Fomos pelo corredor. Seguiu-se outro estrondo. Algo caíra por trás. Como se vindo do céu fosse enviado para dentro da nossa casa.
Era uma luta hercúlea, mas inglória. Circulávamos nervosamente pela casa. Uma tentativa de sobreviver à invasão da torrente. Criaturas que pululam num chão de plasticina, éramos. Entregávamo-nos à luta, com os corpos a tiritar de medo.

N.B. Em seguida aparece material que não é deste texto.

import Literature.NumberTheory.Weil1964.AdelicDoublingDefectCharacter
import Literature.NumberTheory.Weil1964.AdelicMetaplecticRationalLiftIsometric
import Literature.NumberTheory.Weil1964.AdelicMetaplecticProjSurjective
import Literature.NumberTheory.Automorphic.AdeleRingSymplecticPerfect
import HarnessLib

/-!
# The doubling defect character is the inverse `L²` scaling: `doublingDefectChar x = (l2Scaling x)⁻¹`;
# in particular the doubling lift restricted to the diagonal IS `ω ⊗ ω̄` on `L²`-isometric implementers

Topic `NumberTheory/Weil1964`; namespace `Literature.NumberTheory.Weil1964`.  KERNEL MATHEMATICS ONLY (theorems; no
definition, no named fact, no proof hole).  Sequel of `AdelicDoublingDefectCharacter` (the HOMOMORPHISM
`χ = doublingDefectChar F T hT : Mp_ψ(W_𝔸)ᶜᵒⁿᵗ →* ℂˣ` with `ω(S̃(π x)) (Φ₁ ⊠ Ψ₂) = χ(x) • (ω(x) Φ₁ ⊠ ω_{−T}(xᶜ) Ψ₂)`).

THE STATEMENT.  [Kudla1994, Thm. 3.1]∕[HarrisKudlaSweet1996, §1]: the metaplectic splittings over a unitary group attached
to characters `χ_W` are multiplicative in orthogonal sums of `W`; for the DOUBLE `W ⊕ W⁻` this gives `χ_W χ_W⁻¹ = 1`, i.e. on
the diagonal the canonical (Siegel-parabolic) lift of the doubled space restricts to `ω ⊗ ω̄` — [Li1992, p. 181]: «`ω ⊗ ω*`
… is the restriction of `ω□`».  In the tree's model-free currency this is the triviality of the defect character on
UNITARY (`L²`-isometric) implementers, and we prove the sharper CLOSED FORM

  **`(doublingDefectChar F T hT x : ℂ) = ((l2Scaling F T hT ν x).toReal : ℂ)⁻¹`**   for every `x ∈ Mp_ψ(W_𝔸)ᶜᵒⁿᵗ`

(`doublingDefectChar_coe_eq_inv_l2Scaling`), where `l2Scaling ν x ∈ (0, ∞)` is the tree's `L²(ν)` scaling
(`∫⁻ ‖ω(x)Φ‖ₑ² dν = l2Scaling ν x · ∫⁻ ‖Φ‖ₑ² dν`, ★ `AdelicMetaplecticUnitaryLegContinuity`).  PROOF (group theory, no
cocycles): `φ := χ · l2Scaling : Mp_ψ(W_𝔸)ᶜᵒⁿᵗ →* ℂˣ` kills the kernel of `π` — on a central `(1, t·id)` the three operators
are `1`, `t`, `t̄`, so `χ = (t t̄)⁻¹` (`doublingDefectChar_ofScalar`) while `l2Scaling = |t|²` (`l2Scaling_ofScalar`) —, hence
factors through the SURJECTION `π : Mp_ψ(W_𝔸)ᶜᵒⁿᵗ → Sp(W_𝔸)` (★ `adelicMpCont.proj_surjective`,
★ `adelicMpCont.exists_eq_ofScalar_of_proj_eq_one`), hence is trivial because **`Sp(W_𝔸)` has no characters**
(★ `Automorphic.monoidHom_eq_one_of_factors_through_symplecticGroup_adeleRing_gram`, `AdeleRingSymplecticPerfect`).

* §1 the centre: `doublingDefectChar_ofScalar`, `l2Scaling_ofScalar`;
* §2 `doublingDefectChar_mul_l2Scaling_eq_one`, **`doublingDefectChar_coe_eq_inv_l2Scaling`**,
  **`doublingDefectChar_eq_one_of_l2Scaling_eq_one`**, and the `hiso`-form
  **`doublingDefectChar_eq_one_of_lintegral_eq`** (`∀ Φ, ∫⁻ ‖ω(x)Φ‖ₑ² = ∫⁻ ‖Φ‖ₑ²` ⇒ `χ(x) = 1`) — the input «SW0» of the
  Siegel–Weil sub-line of the E-2 engine (crux H413): along a compatible splitting with unitary operators the diagonal
  see-saw identity of `RallisDiagonalSeesaw` is TWIST-FREE.

## References
* [Kudla1994] S. Kudla, Israel J. Math. 87 (1994) 361–401, Thm. 3.1 (splittings and their characters).
* [HarrisKudlaSweet1996] M. Harris, S. Kudla, W. J. Sweet, J. AMS 9 (1996), §1 (1.2)–(1.8).
* [Li1992] J.-S. Li, J. reine angew. Math. 428 (1992), p. 181.
* [MoeglinVignerasWaldspurger1987] C. Mœglin, M.-F. Vignéras, J.-L. Waldspurger, LNM 1291 (1987), Chap. 2 II.1 (B).
* [Weil1964] A. Weil, Acta Math. 111 (1964), Chap. I n° 13 p. 160, Chap. III n° 37–38.
-/

noncomputable section

open _root_.MeasureTheory NumberField
open scoped ComplexConjugate ENNReal

namespace Literature.NumberTheory.Weil1964

open Literature.RepresentationTheory.HeisenbergGroup Literature.NumberTheory.Automorphic

section Trivial

variable (F : Type) [Field F] [NumberField F] {n : ℕ}
variable (T : Matrix (Fin n) (Fin n) (AdeleRing (𝓞 F) F)) (hT : IsUnit T.det)
variable [MeasurableSpace (AdeleRing (𝓞 F) F)] [BorelSpace (AdeleRing (𝓞 F) F)]
  (ν : Measure (Fin n → AdeleRing (𝓞 F) F)) [ν.IsAddHaarMeasure]

/-! ## §1 The centre: `χ(1, t) = (t t̄)⁻¹`, `l2Scaling (1, t) = |t|²` -/

omit [MeasurableSpace (AdeleRing (𝓞 F) F)] [BorelSpace (AdeleRing (𝓞 F) F)] in
/-- the doubling lift kills the centre: `S̃(π (1, t)) = S̃(1) = 1`. [cite: Weil1964, Chap. III n° 37 p. 188] -/
theorem doublingLiftMp_ofScalar (t : ℂˣ) :
    doublingLiftMp F T hT (adelicMpCont.ofScalar F (Fin n) T t) = 1 :=
  (congrArg (doublingLift F T hT) (adelicMpCont.proj_ofScalar (F := F) (ι := Fin n) (T := T) t)).trans
    (map_one (doublingLift F T hT))

omit [MeasurableSpace (AdeleRing (𝓞 F) F)] [BorelSpace (AdeleRing (𝓞 F) F)] in
/-- **the defect character on the centre**: `χ(1, t·id) = (t t̄)⁻¹` — the three operators of the see-saw triple at a central
element are `ω(S̃(1)) = 1`, `ω(1,t) = t`, `ω_{−T}((1,t)ᶜ) = C t C = t̄`. [cite: MoeglinVignerasWaldspurger1987, Chap. 2 II.1 (B)] -/
theorem doublingDefectChar_ofScalar (t : ℂˣ) :
    (doublingDefectChar F T hT (adelicMpCont.ofScalar F (Fin n) T t) : ℂ) = ((t : ℂ) * conj (t : ℂ))⁻¹ := by
  refine coe_mpSeesawChar_eq
    (sumSeesawSplitting finSumFinEquiv.symm (reindex_symm_doubledGramFin F T) (doublingLiftMp F T hT))
    (MonoidHom.id _) (conjMp F T)
    (proj_sumSeesawSplitting finSumFinEquiv.symm (reindex_symm_doubledGramFin F T) (doublingLiftMp F T hT)
      (MonoidHom.id _) (conjMp F T) (spReindex_proj_doublingLiftMp F T hT))
    ((Matrix.isUnit_iff_isUnit_det T).mpr hT) ((Matrix.isUnit_iff_isUnit_det T).mpr hT).neg fun Φ₁ Φ₂ => ?_
  -- left: `ω(sumTransport (S̃ π (1,t))) (Φ₁ ⊠ Φ₂) = R_e (ω(1) (R_e⁻¹ (Φ₁ ⊠ Φ₂))) = Φ₁ ⊠ Φ₂`
  have hL : adelicMpCont.omega F (Fin n ⊕ Fin n) (Matrix.fromBlocks T 0 0 (-T))
        (sumSeesawSplitting finSumFinEquiv.symm (reindex_symm_doubledGramFin F T) (doublingLiftMp F T hT)
          (adelicMpCont.ofScalar F (Fin n) T t)) (tensorToSum F (Fin n) (Fin n) Φ₁ Φ₂) =
      tensorToSum F (Fin n) (Fin n) Φ₁ Φ₂ := by
    refine (omega_sumSeesawSplitting_apply finSumFinEquiv.symm (reindex_symm_doubledGramFin F T)
      (doublingLiftMp F T hT) (adelicMpCont.ofScalar F (Fin n) T t) (tensorToSum F (Fin n) (Fin n) Φ₁ Φ₂)).trans ?_
    refine (congrArg (fun y : adelicMpCont F (Fin (n + n)) (doubledGramFin F T) =>
      piSBReindex F finSumFinEquiv.symm (adelicMpCont.omega F (Fin (n + n)) (doubledGramFin F T) y
        ((piSBReindex F finSumFinEquiv.symm).symm (tensorToSum F (Fin n) (Fin n) Φ₁ Φ₂))))
      (doublingLiftMp_ofScalar F T hT t)).trans ?_
    exact (congrArg (piSBReindex F finSumFinEquiv.symm) (adelicMpCont.omega_one_apply F (doubledGramFin F T) _)).trans
      ((piSBReindex F finSumFinEquiv.symm).apply_symm_apply _)
  -- right: `ω(1,t) Φ₁ = t Φ₁`, `ω_{−T}((1,t)ᶜ) Φ₂ = C (t • C Φ₂) = t̄ Φ₂`
  have hR₁ : adelicMpCont.omega F (Fin n) T ((MonoidHom.id _) (adelicMpCont.ofScalar F (Fin n) T t)) Φ₁ = (t : ℂ) • Φ₁ :=
    adelicMpCont.omega_ofScalar t Φ₁
  have hR₂ : adelicMpCont.omega F (Fin n) (-T) (conjMp F T (adelicMpCont.ofScalar F (Fin n) T t)) Φ₂ = conj (t : ℂ) • Φ₂ :=
    (adelicMpCont.omega_adelicMpContConj_apply (adelicMpCont.ofScalar F (Fin n) T t) Φ₂).trans
      ((congrArg (piSchwartzBruhatConj F (Fin n)) (adelicMpCont.omega_ofScalar t (piSchwartzBruhatConj F (Fin n) Φ₂))).trans
        ((LinearEquiv.map_smulₛₗ (piSchwartzBruhatConj F (Fin n)) (t : ℂ) (piSchwartzBruhatConj F (Fin n) Φ₂)).trans
          (congrArg ((starRingEnd ℂ) (t : ℂ) • ·) (piSchwartzBruhatConj_piSchwartzBruhatConj Φ₂))))
  have ht : ((t : ℂ) * conj (t : ℂ)) ≠ 0 := mul_ne_zero t.ne_zero ((map_ne_zero _).2 t.ne_zero)
  -- the scalar bookkeeping on `𝒮(𝔸^{n ⊕ n})` (no metaplectic carriers left)
  have hR : ((t : ℂ) * conj (t : ℂ))⁻¹ • tensorToSum F (Fin n) (Fin n) ((t : ℂ) • Φ₁) (conj (t : ℂ) • Φ₂) =
      tensorToSum F (Fin n) (Fin n) Φ₁ Φ₂ := by
    rw [LinearMap.map_smul₂, map_smul, smul_smul, smul_smul, mul_assoc, inv_mul_cancel₀ ht, one_smul]
  exact hL.trans ((congrArg₂ (fun A B => ((t : ℂ) * conj (t : ℂ))⁻¹ • tensorToSum F (Fin n) (Fin n) A B) hR₁ hR₂).trans
    hR).symm

include hT in
/-- **the `L²` scaling on the centre**: `l2Scaling ν (1, t·id) = |t|²`. [cite: Weil1964, Chap. I n° 13 p. 160] -/
theorem l2Scaling_ofScalar (t : ℂˣ) :
    adelicMpCont.l2Scaling F T hT ν (adelicMpCont.ofScalar F (Fin n) T t) = ‖(t : ℂ)‖ₑ ^ 2 := by
  refine adelicMpCont.l2Scaling_eq_of_forall F T hT ν _ fun Φ => ?_
  have h1 : (((adelicMpCont.omega F (Fin n) T (adelicMpCont.ofScalar F (Fin n) T t) Φ : piSchwartzBruhat F (Fin n)) :
      (Fin n → AdeleRing (𝓞 F) F) → ℂ)) = fun x => (t : ℂ) * (Φ : (Fin n → AdeleRing (𝓞 F) F) → ℂ) x := by
    rw [adelicMpCont.omega_ofScalar, Submodule.coe_smul]
    rfl
  rw [h1]
  simp_rw [enorm_mul, mul_pow]
  rw [lintegral_const_mul' _ _ (ENNReal.pow_ne_top enorm_ne_top)]

/-! ## §2 `χ · l2Scaling` kills the centre, factors through `Sp(W_𝔸)`, hence is trivial -/

include hT in
/-- `(l2Scaling ν x).toReal ≠ 0`. [cite: Weil1964, Chap. I n° 13 p. 160] -/
private theorem l2Scaling_toReal_ne_zero (x : adelicMpCont F (Fin n) T) :
    ((adelicMpCont.l2Scaling F T hT ν x).toReal : ℂ) ≠ 0 :=
  Complex.ofReal_ne_zero.2 (ENNReal.toReal_ne_zero.2
    ⟨adelicMpCont.l2Scaling_ne_zero F T hT ν x, adelicMpCont.l2Scaling_ne_top F T hT ν x⟩)

/-- **`χ(x) · l2Scaling(x) = 1` for every `x ∈ Mp_ψ(W_𝔸)ᶜᵒⁿᵗ`**: the homomorphism `φ = χ · l2Scaling : Mp_ψ(W_𝔸)ᶜᵒⁿᵗ →* ℂˣ`
is `1` on `ker π = {(1, t·id)}` (§1: `(t t̄)⁻¹ · |t|² = 1`), so it factors through the surjection `π` onto `Sp(W_𝔸)`, a group
without characters (`Automorphic.AdeleRingSymplecticPerfect`). [cite: Kudla1994, Thm. 3.1] [cite: MoeglinVignerasWaldspurger1987, Chap. 2 II.1 (B)] -/
theorem doublingDefectChar_mul_l2Scaling_eq_one (x : adelicMpCont F (Fin n) T) :
    (doublingDefectChar F T hT x : ℂ) * ((adelicMpCont.l2Scaling F T hT ν x).toReal : ℂ) = 1 := by
  -- the `L²` scaling as a homomorphism into `ℂˣ` (in-proof; no definition)
  let L : adelicMpCont F (Fin n) T →* ℂˣ := MonoidHom.mk'
    (fun x => Units.mk0 ((adelicMpCont.l2Scaling F T hT ν x).toReal : ℂ) (l2Scaling_toReal_ne_zero F T hT ν x))
    (fun x y => Units.ext ((congrArg (fun r : ℝ≥0∞ => ((r.toReal : ℝ) : ℂ)) (adelicMpCont.l2Scaling_mul F T hT ν x y)).trans
      (by rw [ENNReal.toReal_mul, Complex.ofReal_mul]; rfl)))
  have hL : ∀ y, ((L y : ℂˣ) : ℂ) = ((adelicMpCont.l2Scaling F T hT ν y).toReal : ℂ) := fun y => rfl
  let φ : adelicMpCont F (Fin n) T →* ℂˣ := doublingDefectChar F T hT * L
  have hφ_apply : ∀ y, ((φ y : ℂˣ) : ℂ) =
      (doublingDefectChar F T hT y : ℂ) * ((adelicMpCont.l2Scaling F T hT ν y).toReal : ℂ) := fun y => rfl
  -- `φ` kills `ker π`: on `(1, t·id)` it is `(t t̄)⁻¹ · |t|² = 1`
  have hker : (adelicMpCont.proj F (Fin n) T).ker ≤ φ.ker := by
    intro z hz
    refine (adelicMpCont.exists_eq_ofScalar_of_proj_eq_one ((Matrix.isUnit_iff_isUnit_det T).mpr hT) z
      ((MonoidHom.mem_ker).1 hz)).elim fun t hzt => ?_
    subst hzt
    refine (MonoidHom.mem_ker).2 (Units.ext ((hφ_apply _).trans ?_))
    have hn : (((‖(t : ℂ)‖ₑ ^ 2).toReal : ℝ) : ℂ) = (t : ℂ) * conj (t : ℂ) := by
      rw [ENNReal.toReal_pow, toReal_enorm, Complex.mul_conj, Complex.normSq_eq_norm_sq, Complex.ofReal_pow]
    refine ((congrArg₂ (fun (a : ℂ) (r : ℝ≥0∞) => a * ((r.toReal : ℝ) : ℂ)) (doublingDefectChar_ofScalar F T hT t)
      (l2Scaling_ofScalar F T hT ν t)).trans ?_)
    rw [hn, Units.val_one]
    exact inv_mul_cancel₀ (mul_ne_zero t.ne_zero ((map_ne_zero _).2 t.ne_zero))
  -- hence it factors through `π` (surjective) and is trivial
  have hφ : φ = 1 :=
    monoidHom_eq_one_of_factors_through_symplecticGroup_adeleRing_gram F T hT (adelicMpCont.proj F (Fin n) T)
      ((adelicMpCont.proj F (Fin n) T).liftOfRightInverse (Function.surjInv (adelicMpCont.proj_surjective F T hT))
        (Function.rightInverse_surjInv (adelicMpCont.proj_surjective F T hT)) ⟨φ, hker⟩) φ
      ((adelicMpCont.proj F (Fin n) T).liftOfRightInverse_comp (Function.surjInv (adelicMpCont.proj_surjective F T hT))
        (Function.rightInverse_surjInv (adelicMpCont.proj_surjective F T hT)) ⟨φ, hker⟩).symm
  have hx : φ x = 1 := (DFunLike.congr_fun hφ x).trans (MonoidHom.one_apply x)
  exact (hφ_apply x).symm.trans ((congrArg (fun u : ℂˣ => (u : ℂ)) hx).trans Units.val_one)

/-- **THE CLOSED FORM `χ(x) = (l2Scaling x)⁻¹`** for every `x ∈ Mp_ψ(W_𝔸)ᶜᵒⁿᵗ`: the defect of the doubling lift against
`ω(x) ⊠ conj ω(x)` is exactly the `L²`-non-unitarity of `ω(x)`. [cite: Kudla1994, Thm. 3.1] [cite: HarrisKudlaSweet1996, §1] -/
theorem doublingDefectChar_coe_eq_inv_l2Scaling (x : adelicMpCont F (Fin n) T) :
    (doublingDefectChar F T hT x : ℂ) = ((adelicMpCont.l2Scaling F T hT ν x).toReal : ℂ)⁻¹ :=
  eq_inv_of_mul_eq_one_left (doublingDefectChar_mul_l2Scaling_eq_one F T hT ν x)

/-- **TRIVIALITY ON `L²`-ISOMETRIC IMPLEMENTERS**: `l2Scaling ν x = 1 ⇒ doublingDefectChar x = 1` — on the unitary part of
`Mp_ψ(W_𝔸)ᶜᵒⁿᵗ` the doubling lift restricted to the diagonal IS `ω ⊗ ω̄` ([Li1992, p. 181]; [Kudla1994, Thm. 3.1]:
`χ_{W ⊕ W⁻}|_Δ = χ_W χ_W⁻¹ = 1`). [cite: Kudla1994, Thm. 3.1] [cite: Li1992, p. 181] -/
theorem doublingDefectChar_eq_one_of_l2Scaling_eq_one {x : adelicMpCont F (Fin n) T}
    (hx : adelicMpCont.l2Scaling F T hT ν x = 1) : doublingDefectChar F T hT x = 1 :=
  Units.ext ((doublingDefectChar_coe_eq_inv_l2Scaling F T hT ν x).trans
    (by rw [hx, ENNReal.toReal_one, Complex.ofReal_one, inv_one, Units.val_one]))

/-- **… in the `hiso` currency of the Rallis letters**: if `∫⁻ ‖ω(x)Φ‖ₑ² dν = ∫⁻ ‖Φ‖ₑ² dν` for all `Φ ∈ 𝒮(𝔸_Fⁿ)` then
`doublingDefectChar x = 1` — the stub «SW0» of the E-2 Siegel–Weil sub-line reads `hiso (g, 1)` through this.
[cite: Kudla1994, Thm. 3.1] [cite: Li1992, p. 181] -/
theorem doublingDefectChar_eq_one_of_lintegral_eq {x : adelicMpCont F (Fin n) T}
    (hx : ∀ Φ : piSchwartzBruhat F (Fin n),
      ∫⁻ u, ‖((adelicMpCont.omega F (Fin n) T x Φ : piSchwartzBruhat F (Fin n)) :
          (Fin n → AdeleRing (𝓞 F) F) → ℂ) u‖ₑ ^ 2 ∂ν =
        ∫⁻ u, ‖(Φ : (Fin n → AdeleRing (𝓞 F) F) → ℂ) u‖ₑ ^ 2 ∂ν) :
    doublingDefectChar F T hT x = 1 :=
  doublingDefectChar_eq_one_of_l2Scaling_eq_one F T hT ν
    (adelicMpCont.l2Scaling_eq_of_forall F T hT ν x fun Φ => (hx Φ).trans (one_mul _).symm)

end Trivial

end Literature.NumberTheory.Weil1964

end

O frio das águas já o sentíamos pelo joelho. Andaluzia estava fria. Tinha-a encostada ao meu peito. O coração ralhava. Arrastei um conjunto de blocos quebrados para junto de nós. Galgamos, como se nossa única salvação estivesse ali.
«E o celular? Precisamos de saber da mamã!»
Fez-se soltar. Saiu destemida do corredor. Apalpava as paredes como se a cegueira lhe tivesse chegado com a chuva. Caminhou dentro do frio da água. Como se alguma força abstracta guiasse o seu corpo na escuridão. Ouvia ecoar seus passos dentro da água, como se caíssem pouco a pouco pedras a cada passo seu.
Um estrondo abafou tudo.
Sexta-feira
Olhei para tudo com dor. Segurava o corpo invisível de Andaluzia pela mão. As pessoas corriam de um lado a outro. A força do medo caminhava em simultâneo com os passos das pessoas. Como se nada mais valesse à pena. Como se tudo fosse inútil. Para mim tudo parara. A terra dentro da água. O choro de uma dimensão cósmica. Olhei para o horizonte. Vi o céu nas águas. Tudo parecia nada.
Hilário deu uma pausa. Chorou. Um ruido suave aproximou-se. O auscultador do telefone foi silenciado. Hoje falamos, sempre que ele pode.